WNT10A Plays an Oncogenic Role in Renal Cell Carcinoma by Activating WNT/ß-catenin Pathway
Published: Friday, October 19, 2012
Author: Ren-Jun Hsu et al.

by Ren-Jun Hsu, Jar-Yi Ho, Tai-Lung Cha, Dah-Shyong Yu, Chieh-Lin Wu, Wei-Ping Huang, Pauling Chu, Ying-Hsin Chen, Jiann-Torng Chen, Cheng-Ping Yu

Renal cell carcinoma (RCC) is a malignancy with poor prognosis. WNT/ß-catenin signaling dysregulation, especially ß-catenin overactivation and WNT antagonist silencing, is associated with RCC carcinogenesis and progression. However, the role of WNT ligands in RCC has not yet been determined. We screened 19 WNT ligands from normal kidney and RCC cell lines and tissues and found that WNT10A was significantly increased in RCC cell lines and tissues as compared to that in normal controls. The clinical significance of increase in WNT10A was evaluated by performing an immunohistochemical association study in a 19-year follow-up cohort comprising 284 RCC and 267 benign renal disease (BRD) patients.
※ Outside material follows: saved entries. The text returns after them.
import Summits.Ventures.PercRepro.C041RcPortCS

/-!
# (CS) ON THE SOURCES OF A COLOURING WHOSE TERMINAL-ADJACENT ZONES ARE ALL rc — the base case of (O-CUBE) in its
(CS) form (p6, gen 28; C-041.md §5 (b), §17 (a))

Setting of `C041RcPortCS` / `C041RcPortTheoremR`.  When every terminal-adjacent zone of `O` is internally
red-connected (in particular when `B(O) = ∅`, every such zone a singleton), every source with bare colouring `O` is
an rc source (`srcSetO_eq_rcSrcSet`, gen 24), so THEOREM R-CS ON SKELETONS applies to the whole family `𝒮(O)`:

* `rc_cs_of_bare_adj` — with the probe adjacent to a terminal every source of `𝒮_rc(O)` is Good on one fixed side;
* **`src_cs_of_rc_zones`** — on every skeleton with an edge between the terminals, `c ≠ a, b`, `a ≠ b`, for every
  bare colouring `O` all of whose terminal-adjacent zones are rc: `(#𝒮(O) − #Good_a − #Good_b)₊² ≤ #Good_a · #Good_b`
  — the (CS) form of gen 24's `sum_goodDegree_nonneg_of_rc_zones` (THEOREM R as the base case of (O-CUBE)).
-/

namespace PercRepro

namespace MultiGraph

open Finset ZonePort CSCount

variable {V E : Type*} {G : MultiGraph V E}

section Base

variable [Fintype V] [Fintype E] [DecidableEq E] (a b c : V) (O : Config E)

open Classical in
/-- The sources with bare colouring `O` and `Good_a`. -/
noncomputable def srcGoodAO (G : MultiGraph V E) : Finset (Config E) :=
  (G.srcSetO a b c O).filter fun S => G.WalkAvoiding S (G.cluster Sᶜ a) c b

open Classical in
/-- The sources with bare colouring `O` and `Good_b`. -/
noncomputable def srcGoodBO (G : MultiGraph V E) : Finset (Config E) :=
  (G.srcSetO a b c O).filter fun S => G.WalkAvoiding S (G.cluster Sᶜ b) c a

open Classical in
/-- With the probe adjacent to a terminal, every source of `𝒮_rc(O)` is Good on one fixed side, so (CS) holds. -/
theorem rc_cs_of_bare_adj (hadj : ∃ e, G.Joins e c a ∨ G.Joins e c b) :
    CS #(G.rcSrcSet a b c O) #(G.rcGoodA a b c O) #(G.rcGoodB a b c O) := by
  apply cs_of_le
  obtain ⟨e, he | he⟩ := hadj
  · have hsub : G.rcSrcSet a b c O ⊆ G.rcGoodB a b c O := by
      intro S hS
      rw [mem_rcGoodB]
      rw [mem_rcSrcSet] at hS
      exact ⟨hS, goodB_of_adj_a a b c hS.2.2 he⟩
    have := card_le_card hsub
    omega
  · have hsub : G.rcSrcSet a b c O ⊆ G.rcGoodA a b c O := by
      intro S hS
      rw [mem_rcGoodA]
      rw [mem_rcSrcSet] at hS
      exact ⟨hS, goodA_of_adj_b a b c hS.2.2 he⟩
    have := card_le_card hsub
    omega

open Classical in
/-- **(CS) ON `𝒮(O)` WHEN EVERY TERMINAL-ADJACENT ZONE OF `O` IS rc** — the (CS) form of THEOREM R as the base case
of (O-CUBE): on every skeleton with an edge between the terminals, `c ≠ a, b`, `a ≠ b`,
`(#𝒮(O) − #Good_a − #Good_b)₊² ≤ #Good_a · #Good_b`. -/
theorem src_cs_of_rc_zones (hca : c ≠ a) (hcb : c ≠ b) (hne : a ≠ b) (habE : ∃ e, G.Joins e a b)
    (hO : ∀ u, (∃ e, G.Joins e u a ∨ G.Joins e u b) → G.Rc a b O u) :
    CS #(G.srcSetO a b c O) #(G.srcGoodAO a b c O) #(G.srcGoodBO a b c O) := by
  have e1 : G.srcGoodAO a b c O = G.rcGoodA a b c O := by
    unfold srcGoodAO rcGoodA
    rw [srcSetO_eq_rcSrcSet a b c hO]
  have e2 : G.srcGoodBO a b c O = G.rcGoodB a b c O := by
    unfold srcGoodBO rcGoodB
    rw [srcSetO_eq_rcSrcSet a b c hO]
  rw [srcSetO_eq_rcSrcSet a b c hO, e1, e2]
  by_cases hadj : ∃ e, G.Joins e c a ∨ G.Joins e c b
  · exact rc_cs_of_bare_adj a b c O hadj
  · have hc : ∀ e, ¬ G.Joins e c a ∧ ¬ G.Joins e c b :=
      fun e => ⟨fun h => hadj ⟨e, Or.inl h⟩, fun h => hadj ⟨e, Or.inr h⟩⟩
    exact rc_cs_of_bare hca hcb hc hne habE O

end Base

end MultiGraph

end PercRepro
The results of this study showed that WNT10A was dramatically upregulated in RCC tissues as compared to that in BRD tissues. This result suggests that WNT10A, nuclear ß-catenin, and nuclear cyclin D1 act as independent risk factors for RCC carcinogenesis and progression, with accumulative risk effects. Molecular validation of cell line models with gain- or loss-of-function designs showed that forced WNT10A expression induced RCC cell proliferation and aggressiveness, including higher chemoresistance, cell migration, invasiveness, and cell transformation, due to the activation of ß-catenin-dependent signaling. Conversely, WNT10A siRNA knockdown decreased cell proliferation and aggressiveness of RCC cells. In conclusion, we showed that WNT10A acts as an autocrine oncogene both in RCC carcinogenesis and progression by activating WNT/ß-catenin signaling.